Господин Буржю, хозяин харчевни на улице Валле-де-Мизер, как раз приступал к первой пинте вина, вспоминая веселенький мотивчик, который прежде в этот час обычно мурлыкала мамаша Буржю, когда увидел входящую во двор странную компанию.

Кучка оборванцев – две женщины и трое детей – следовала за лакеем из богатого дома, в вишнево-красной ливрее, который толкал груженную дровами и одеждой тележку.

Довершала картину очень довольная такой прогулкой обезьянка, сидящая на пожитках и строящая рожи. Один из мальчишек держал в руках скверную скрипку и радостно пощипывал ее струны.

Господин Буржю вскочил, стукнул кулаком по столу и бросился в кухню, чтобы как раз застать там Анжелику, передающую Флоримона на руки Барбы.

– Это еще что?! – заплетающимся языком вне себя от изумления проговорил он. – Еще скажи, что и этот твой! А я-то считал тебя разумной, порядочной девушкой.

– Господин Буржю, выслушайте меня…

– Не желаю ничего слушать! Превратить мою таверну в приют! Я опозорен!

И, сорвав с головы поварской колпак, хозяин побежал за стражей.

– Пусть малыши побудут в тепле, – сказала Анжелика Барбе. – А я пока затоплю камин в комнате.

Потрясенному и возмущенному лакею госпожи де Суассон пришлось по расшатанной лестнице тащить дрова на восьмой этаж в каморку, где не было даже постели с пологом.

– И посоветуй госпоже графине каждый день посылать мне то же самое, – сказала Анжелика, выставляя его вон.

– Знаешь, красотка, что я думаю… – начал лакей.

– Даже знать не хочу, мужлан, и запрещаю тебе мне тыкать! – резко оборвала его Анжелика тоном, который никак не вязался с ее рваной одеждой и коротко стриженными волосами.

Спускаясь по лестнице, лакей, так же как господин Буржю, полагал себя опозоренным.
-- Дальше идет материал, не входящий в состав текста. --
import Summits.RiemannHypothesis.RiemannHypothesis.Theorems.WeilWindowFlowGronwallLeakageIffRH
import Summits.RiemannHypothesis.RiemannHypothesis.Theorems.GronwallLeakage.Negative.LoadBearing
import Literature.NumberTheory.LFunctions.WeilExplicitProofs
import Literature.NumberTheory.LFunctions.WeilExplicitFormulaProofs
import Literature.NumberTheory.LFunctions.WeilZeroSum
import Literature.NumberTheory.LFunctions.WeilMellinBounds
import Literature.NumberTheory.LFunctions.WeilDilationVirial
import Literature.NumberTheory.LFunctions.WeilGroundState
import Literature.NumberTheory.LFunctions.WeilGroundEnergyProofs
import Literature.NumberTheory.LFunctions.ZetaFirstZeroCertificate
import HarnessLib
import Summits.RiemannHypothesis.RiemannHypothesis.Theorems.WeilRouteProps.WeilWindowFlow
Через некоторое время по лестнице поднялась Барба, неся Кантора и Флоримона. Лино и Флипо изо всех сил дули на весело потрескивающие поленья. В каморке стояла удушающая жара, и щеки у мальчишек уже раскраснелись.

Барба сказала, что хозяин все еще злится.

– Оставь малышей нам, теперь здесь тепло, – сказала Анжелика, – а сама иди занимайся своими делами. Барба, ты не сердишься, что я пришла к тебе с малышами?

– О госпожа! Для меня это большое счастье!

– И этих несчастных детей тоже нужно приютить, – сказала Анжелика, указывая на Розину и двух мальчишек. – Знала бы ты, где они были!

– Госпожа, моя бедная комната в вашем распоряжении.